▶ **Task goal**
The entries below contain a stretch that opens with the line containing "is localized outside" and closes with the line containing "of localization domains"; set down that stretch exactly, both ends included, and nothing else.

▶ **Data supplied**
= = = =

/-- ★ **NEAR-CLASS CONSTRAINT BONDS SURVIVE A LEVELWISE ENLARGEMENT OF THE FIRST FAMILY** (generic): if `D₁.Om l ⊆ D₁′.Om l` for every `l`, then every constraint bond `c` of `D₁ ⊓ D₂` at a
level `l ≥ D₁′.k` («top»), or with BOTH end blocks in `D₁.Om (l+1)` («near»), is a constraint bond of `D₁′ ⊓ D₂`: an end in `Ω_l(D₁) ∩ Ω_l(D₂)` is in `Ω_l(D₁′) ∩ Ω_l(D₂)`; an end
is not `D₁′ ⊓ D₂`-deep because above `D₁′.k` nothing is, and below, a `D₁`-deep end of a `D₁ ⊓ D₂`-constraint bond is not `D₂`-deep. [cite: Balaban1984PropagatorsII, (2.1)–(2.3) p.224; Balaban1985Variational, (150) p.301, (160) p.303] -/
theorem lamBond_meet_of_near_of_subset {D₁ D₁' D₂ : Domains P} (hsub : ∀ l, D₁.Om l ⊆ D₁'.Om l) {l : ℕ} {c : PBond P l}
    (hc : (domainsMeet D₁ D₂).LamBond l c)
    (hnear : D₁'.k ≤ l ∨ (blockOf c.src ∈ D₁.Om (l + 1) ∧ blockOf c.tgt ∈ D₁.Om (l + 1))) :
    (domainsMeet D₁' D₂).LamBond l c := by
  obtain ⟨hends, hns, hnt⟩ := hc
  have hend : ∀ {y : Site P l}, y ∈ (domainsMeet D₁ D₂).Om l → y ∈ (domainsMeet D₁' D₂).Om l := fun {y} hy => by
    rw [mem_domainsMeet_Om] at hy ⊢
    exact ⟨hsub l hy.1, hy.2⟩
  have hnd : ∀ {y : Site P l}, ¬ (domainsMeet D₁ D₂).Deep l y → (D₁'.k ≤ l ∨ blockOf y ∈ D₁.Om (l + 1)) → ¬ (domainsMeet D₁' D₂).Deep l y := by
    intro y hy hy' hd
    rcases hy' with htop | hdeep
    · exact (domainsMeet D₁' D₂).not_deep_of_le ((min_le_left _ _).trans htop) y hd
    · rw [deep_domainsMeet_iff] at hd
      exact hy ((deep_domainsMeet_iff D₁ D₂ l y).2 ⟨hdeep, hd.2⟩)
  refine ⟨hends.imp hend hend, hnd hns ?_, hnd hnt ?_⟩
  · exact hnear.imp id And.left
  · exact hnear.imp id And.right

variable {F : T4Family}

= = = =

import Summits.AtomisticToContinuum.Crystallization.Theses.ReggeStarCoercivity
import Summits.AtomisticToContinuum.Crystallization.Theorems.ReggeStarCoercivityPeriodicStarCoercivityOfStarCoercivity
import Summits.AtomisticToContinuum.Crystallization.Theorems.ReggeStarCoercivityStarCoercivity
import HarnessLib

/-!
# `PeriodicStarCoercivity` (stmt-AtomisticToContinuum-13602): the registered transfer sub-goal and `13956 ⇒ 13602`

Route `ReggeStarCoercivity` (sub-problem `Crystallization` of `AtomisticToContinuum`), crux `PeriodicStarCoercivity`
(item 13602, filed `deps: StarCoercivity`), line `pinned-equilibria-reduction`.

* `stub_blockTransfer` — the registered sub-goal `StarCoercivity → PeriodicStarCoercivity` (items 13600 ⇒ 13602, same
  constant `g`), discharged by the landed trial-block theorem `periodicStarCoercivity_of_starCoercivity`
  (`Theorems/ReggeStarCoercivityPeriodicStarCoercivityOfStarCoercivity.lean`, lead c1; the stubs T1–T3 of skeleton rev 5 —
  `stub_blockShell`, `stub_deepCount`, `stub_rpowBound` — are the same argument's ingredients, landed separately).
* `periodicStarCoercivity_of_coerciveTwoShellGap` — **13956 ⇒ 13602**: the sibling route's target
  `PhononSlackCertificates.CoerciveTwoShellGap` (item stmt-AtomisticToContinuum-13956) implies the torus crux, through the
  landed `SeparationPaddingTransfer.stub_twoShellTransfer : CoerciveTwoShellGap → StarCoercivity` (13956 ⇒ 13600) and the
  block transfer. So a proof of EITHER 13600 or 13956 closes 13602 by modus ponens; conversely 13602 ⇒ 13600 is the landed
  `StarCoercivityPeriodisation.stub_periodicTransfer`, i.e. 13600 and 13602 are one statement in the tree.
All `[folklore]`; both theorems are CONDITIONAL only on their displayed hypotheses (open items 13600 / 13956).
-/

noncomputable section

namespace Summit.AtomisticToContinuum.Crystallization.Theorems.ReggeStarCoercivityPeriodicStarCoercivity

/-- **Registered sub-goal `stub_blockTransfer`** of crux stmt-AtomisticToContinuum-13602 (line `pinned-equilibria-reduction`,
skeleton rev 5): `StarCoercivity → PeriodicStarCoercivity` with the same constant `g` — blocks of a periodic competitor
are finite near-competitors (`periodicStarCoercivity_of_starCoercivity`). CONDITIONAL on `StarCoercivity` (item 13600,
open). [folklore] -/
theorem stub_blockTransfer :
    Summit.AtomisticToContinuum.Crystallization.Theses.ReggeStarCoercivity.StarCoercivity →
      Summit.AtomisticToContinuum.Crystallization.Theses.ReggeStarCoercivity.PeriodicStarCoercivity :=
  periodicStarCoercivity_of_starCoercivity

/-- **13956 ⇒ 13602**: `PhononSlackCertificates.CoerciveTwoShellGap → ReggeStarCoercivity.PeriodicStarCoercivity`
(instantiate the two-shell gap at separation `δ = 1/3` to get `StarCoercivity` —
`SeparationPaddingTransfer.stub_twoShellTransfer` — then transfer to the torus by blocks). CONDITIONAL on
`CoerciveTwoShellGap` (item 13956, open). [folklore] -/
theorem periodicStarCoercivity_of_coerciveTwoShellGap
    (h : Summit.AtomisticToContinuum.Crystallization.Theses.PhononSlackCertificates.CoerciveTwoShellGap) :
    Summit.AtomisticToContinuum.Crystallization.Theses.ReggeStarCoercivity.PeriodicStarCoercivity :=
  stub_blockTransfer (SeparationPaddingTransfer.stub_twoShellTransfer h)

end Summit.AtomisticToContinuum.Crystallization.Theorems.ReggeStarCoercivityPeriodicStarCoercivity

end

= = = =

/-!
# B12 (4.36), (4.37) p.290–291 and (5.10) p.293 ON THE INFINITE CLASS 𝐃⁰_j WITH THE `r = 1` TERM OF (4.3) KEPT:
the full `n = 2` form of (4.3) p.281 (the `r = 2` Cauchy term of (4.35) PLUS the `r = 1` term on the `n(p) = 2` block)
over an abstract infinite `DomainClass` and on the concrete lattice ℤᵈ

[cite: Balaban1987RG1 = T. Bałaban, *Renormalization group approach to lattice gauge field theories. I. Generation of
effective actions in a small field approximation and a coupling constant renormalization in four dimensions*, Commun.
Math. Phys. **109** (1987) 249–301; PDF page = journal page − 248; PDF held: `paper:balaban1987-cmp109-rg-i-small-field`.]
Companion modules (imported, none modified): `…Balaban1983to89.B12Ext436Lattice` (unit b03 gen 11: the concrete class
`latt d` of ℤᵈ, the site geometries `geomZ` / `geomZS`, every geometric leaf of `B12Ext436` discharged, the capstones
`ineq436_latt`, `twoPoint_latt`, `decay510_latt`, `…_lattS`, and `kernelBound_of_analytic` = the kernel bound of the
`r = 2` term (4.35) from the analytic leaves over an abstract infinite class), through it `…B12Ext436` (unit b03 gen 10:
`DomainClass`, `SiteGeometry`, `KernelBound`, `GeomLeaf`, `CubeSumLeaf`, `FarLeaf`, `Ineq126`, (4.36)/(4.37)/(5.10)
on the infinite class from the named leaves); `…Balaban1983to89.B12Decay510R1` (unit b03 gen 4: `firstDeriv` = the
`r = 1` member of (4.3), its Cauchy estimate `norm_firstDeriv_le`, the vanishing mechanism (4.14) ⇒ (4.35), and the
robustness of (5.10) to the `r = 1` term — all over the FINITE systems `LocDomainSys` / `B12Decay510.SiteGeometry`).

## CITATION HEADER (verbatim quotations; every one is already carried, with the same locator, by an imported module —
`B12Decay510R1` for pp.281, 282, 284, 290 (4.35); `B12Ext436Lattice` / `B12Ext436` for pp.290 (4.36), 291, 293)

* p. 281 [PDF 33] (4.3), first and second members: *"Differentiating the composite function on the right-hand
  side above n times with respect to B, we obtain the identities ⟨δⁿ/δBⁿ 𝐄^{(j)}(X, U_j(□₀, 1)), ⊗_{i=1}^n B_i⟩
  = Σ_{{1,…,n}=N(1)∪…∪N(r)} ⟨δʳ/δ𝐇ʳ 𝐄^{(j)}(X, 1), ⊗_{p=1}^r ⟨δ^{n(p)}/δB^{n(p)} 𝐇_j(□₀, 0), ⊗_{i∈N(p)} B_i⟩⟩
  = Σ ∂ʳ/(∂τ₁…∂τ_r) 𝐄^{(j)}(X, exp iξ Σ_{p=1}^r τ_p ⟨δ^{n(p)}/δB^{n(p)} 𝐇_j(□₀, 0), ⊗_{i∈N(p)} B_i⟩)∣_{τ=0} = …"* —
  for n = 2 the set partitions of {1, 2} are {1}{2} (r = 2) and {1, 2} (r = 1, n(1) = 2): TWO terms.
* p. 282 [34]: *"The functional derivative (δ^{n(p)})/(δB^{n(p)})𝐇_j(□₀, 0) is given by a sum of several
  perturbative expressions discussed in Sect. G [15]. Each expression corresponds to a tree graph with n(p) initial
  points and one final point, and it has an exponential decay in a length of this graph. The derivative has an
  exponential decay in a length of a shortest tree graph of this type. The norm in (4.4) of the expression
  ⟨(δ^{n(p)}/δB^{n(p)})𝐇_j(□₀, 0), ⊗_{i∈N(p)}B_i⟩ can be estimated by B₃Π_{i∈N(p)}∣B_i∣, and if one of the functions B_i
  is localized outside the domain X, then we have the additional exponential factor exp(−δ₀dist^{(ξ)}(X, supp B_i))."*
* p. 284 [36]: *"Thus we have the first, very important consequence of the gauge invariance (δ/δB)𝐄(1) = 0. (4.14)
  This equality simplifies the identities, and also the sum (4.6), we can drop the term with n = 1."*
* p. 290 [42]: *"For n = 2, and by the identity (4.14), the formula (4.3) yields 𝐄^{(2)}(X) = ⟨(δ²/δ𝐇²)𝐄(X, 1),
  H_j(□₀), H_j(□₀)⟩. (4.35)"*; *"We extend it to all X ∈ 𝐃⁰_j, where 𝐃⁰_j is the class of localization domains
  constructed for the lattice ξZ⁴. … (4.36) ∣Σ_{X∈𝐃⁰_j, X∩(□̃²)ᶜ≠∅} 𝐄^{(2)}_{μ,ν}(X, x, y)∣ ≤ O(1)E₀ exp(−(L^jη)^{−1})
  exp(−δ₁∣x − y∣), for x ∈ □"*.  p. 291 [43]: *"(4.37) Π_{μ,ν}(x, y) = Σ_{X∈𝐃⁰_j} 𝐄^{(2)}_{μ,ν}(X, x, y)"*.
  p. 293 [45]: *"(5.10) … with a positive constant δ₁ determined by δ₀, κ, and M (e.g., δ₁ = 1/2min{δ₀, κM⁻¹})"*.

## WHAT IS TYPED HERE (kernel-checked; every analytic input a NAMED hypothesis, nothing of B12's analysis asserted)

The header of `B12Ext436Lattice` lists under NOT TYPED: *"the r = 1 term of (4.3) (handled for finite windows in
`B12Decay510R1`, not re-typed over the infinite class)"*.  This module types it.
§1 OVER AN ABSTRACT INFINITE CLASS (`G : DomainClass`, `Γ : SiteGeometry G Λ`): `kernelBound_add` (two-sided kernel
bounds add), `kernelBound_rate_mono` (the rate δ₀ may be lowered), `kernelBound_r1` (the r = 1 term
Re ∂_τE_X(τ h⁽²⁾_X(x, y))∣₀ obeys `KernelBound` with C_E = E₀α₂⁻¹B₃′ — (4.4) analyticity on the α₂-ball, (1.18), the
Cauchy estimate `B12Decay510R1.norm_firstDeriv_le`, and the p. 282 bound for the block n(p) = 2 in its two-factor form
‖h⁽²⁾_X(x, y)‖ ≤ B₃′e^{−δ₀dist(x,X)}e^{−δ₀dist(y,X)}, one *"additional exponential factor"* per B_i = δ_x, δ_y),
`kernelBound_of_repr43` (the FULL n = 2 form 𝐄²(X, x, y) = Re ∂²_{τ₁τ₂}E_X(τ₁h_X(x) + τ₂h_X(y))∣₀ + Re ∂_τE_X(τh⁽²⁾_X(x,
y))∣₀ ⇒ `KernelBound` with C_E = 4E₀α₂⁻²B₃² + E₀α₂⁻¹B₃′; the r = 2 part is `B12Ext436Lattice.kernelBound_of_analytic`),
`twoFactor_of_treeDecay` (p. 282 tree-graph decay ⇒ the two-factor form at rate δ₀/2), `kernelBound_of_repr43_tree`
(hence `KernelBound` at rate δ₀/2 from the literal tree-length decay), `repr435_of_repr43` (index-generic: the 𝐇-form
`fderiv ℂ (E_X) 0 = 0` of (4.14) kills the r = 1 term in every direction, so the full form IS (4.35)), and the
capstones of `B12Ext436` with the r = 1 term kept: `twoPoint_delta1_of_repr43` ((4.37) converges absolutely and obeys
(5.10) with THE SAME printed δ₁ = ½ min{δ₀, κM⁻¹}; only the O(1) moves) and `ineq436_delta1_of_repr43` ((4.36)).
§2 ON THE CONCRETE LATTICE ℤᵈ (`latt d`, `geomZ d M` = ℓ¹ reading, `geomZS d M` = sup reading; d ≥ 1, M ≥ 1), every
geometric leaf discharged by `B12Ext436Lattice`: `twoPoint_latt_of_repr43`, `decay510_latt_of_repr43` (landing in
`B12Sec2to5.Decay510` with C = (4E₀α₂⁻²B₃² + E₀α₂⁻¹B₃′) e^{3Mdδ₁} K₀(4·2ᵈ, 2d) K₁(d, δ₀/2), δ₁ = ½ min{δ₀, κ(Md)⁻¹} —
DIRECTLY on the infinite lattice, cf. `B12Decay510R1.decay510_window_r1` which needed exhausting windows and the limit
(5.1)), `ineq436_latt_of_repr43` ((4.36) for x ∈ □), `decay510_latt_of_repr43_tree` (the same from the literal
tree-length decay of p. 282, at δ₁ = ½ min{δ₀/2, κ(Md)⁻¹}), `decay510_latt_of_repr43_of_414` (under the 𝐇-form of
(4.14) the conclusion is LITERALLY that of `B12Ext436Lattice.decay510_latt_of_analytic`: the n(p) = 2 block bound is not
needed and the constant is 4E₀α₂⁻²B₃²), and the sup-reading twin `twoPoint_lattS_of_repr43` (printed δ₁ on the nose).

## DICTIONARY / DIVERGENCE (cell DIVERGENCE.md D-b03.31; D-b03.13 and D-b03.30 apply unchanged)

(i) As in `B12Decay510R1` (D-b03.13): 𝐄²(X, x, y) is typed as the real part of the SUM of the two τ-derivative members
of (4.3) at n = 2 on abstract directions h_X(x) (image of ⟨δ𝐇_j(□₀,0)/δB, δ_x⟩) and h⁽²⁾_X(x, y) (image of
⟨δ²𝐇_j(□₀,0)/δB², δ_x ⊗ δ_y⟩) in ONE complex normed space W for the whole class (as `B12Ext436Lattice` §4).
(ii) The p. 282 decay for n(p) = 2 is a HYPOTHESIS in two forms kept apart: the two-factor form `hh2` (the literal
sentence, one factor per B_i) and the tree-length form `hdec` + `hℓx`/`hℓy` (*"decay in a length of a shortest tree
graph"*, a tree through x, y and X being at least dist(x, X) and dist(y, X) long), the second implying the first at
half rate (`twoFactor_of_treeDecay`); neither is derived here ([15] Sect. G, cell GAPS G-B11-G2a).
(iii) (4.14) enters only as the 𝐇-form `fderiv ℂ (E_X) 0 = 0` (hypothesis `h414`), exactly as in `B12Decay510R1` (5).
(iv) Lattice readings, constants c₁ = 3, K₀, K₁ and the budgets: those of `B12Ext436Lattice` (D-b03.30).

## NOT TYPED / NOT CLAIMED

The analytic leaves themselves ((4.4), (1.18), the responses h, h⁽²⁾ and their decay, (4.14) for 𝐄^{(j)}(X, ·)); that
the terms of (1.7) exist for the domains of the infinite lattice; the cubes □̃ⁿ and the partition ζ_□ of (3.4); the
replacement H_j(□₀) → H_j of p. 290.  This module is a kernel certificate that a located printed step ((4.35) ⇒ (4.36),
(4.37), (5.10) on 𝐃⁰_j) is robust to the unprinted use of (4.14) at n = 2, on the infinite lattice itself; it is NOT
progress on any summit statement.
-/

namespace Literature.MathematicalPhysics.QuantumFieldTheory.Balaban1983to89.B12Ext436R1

= = = =

▶ **Exercise output**
  is localized outside the domain X, then we have the additional exponential factor exp(−δ₀dist^{(ξ)}(X, supp B_i))."*
* p. 284 [36]: *"Thus we have the first, very important consequence of the gauge invariance (δ/δB)𝐄(1) = 0. (4.14)
  This equality simplifies the identities, and also the sum (4.6), we can drop the term with n = 1."*
* p. 290 [42]: *"For n = 2, and by the identity (4.14), the formula (4.3) yields 𝐄^{(2)}(X) = ⟨(δ²/δ𝐇²)𝐄(X, 1),
  H_j(□₀), H_j(□₀)⟩. (4.35)"*; *"We extend it to all X ∈ 𝐃⁰_j, where 𝐃⁰_j is the class of localization domains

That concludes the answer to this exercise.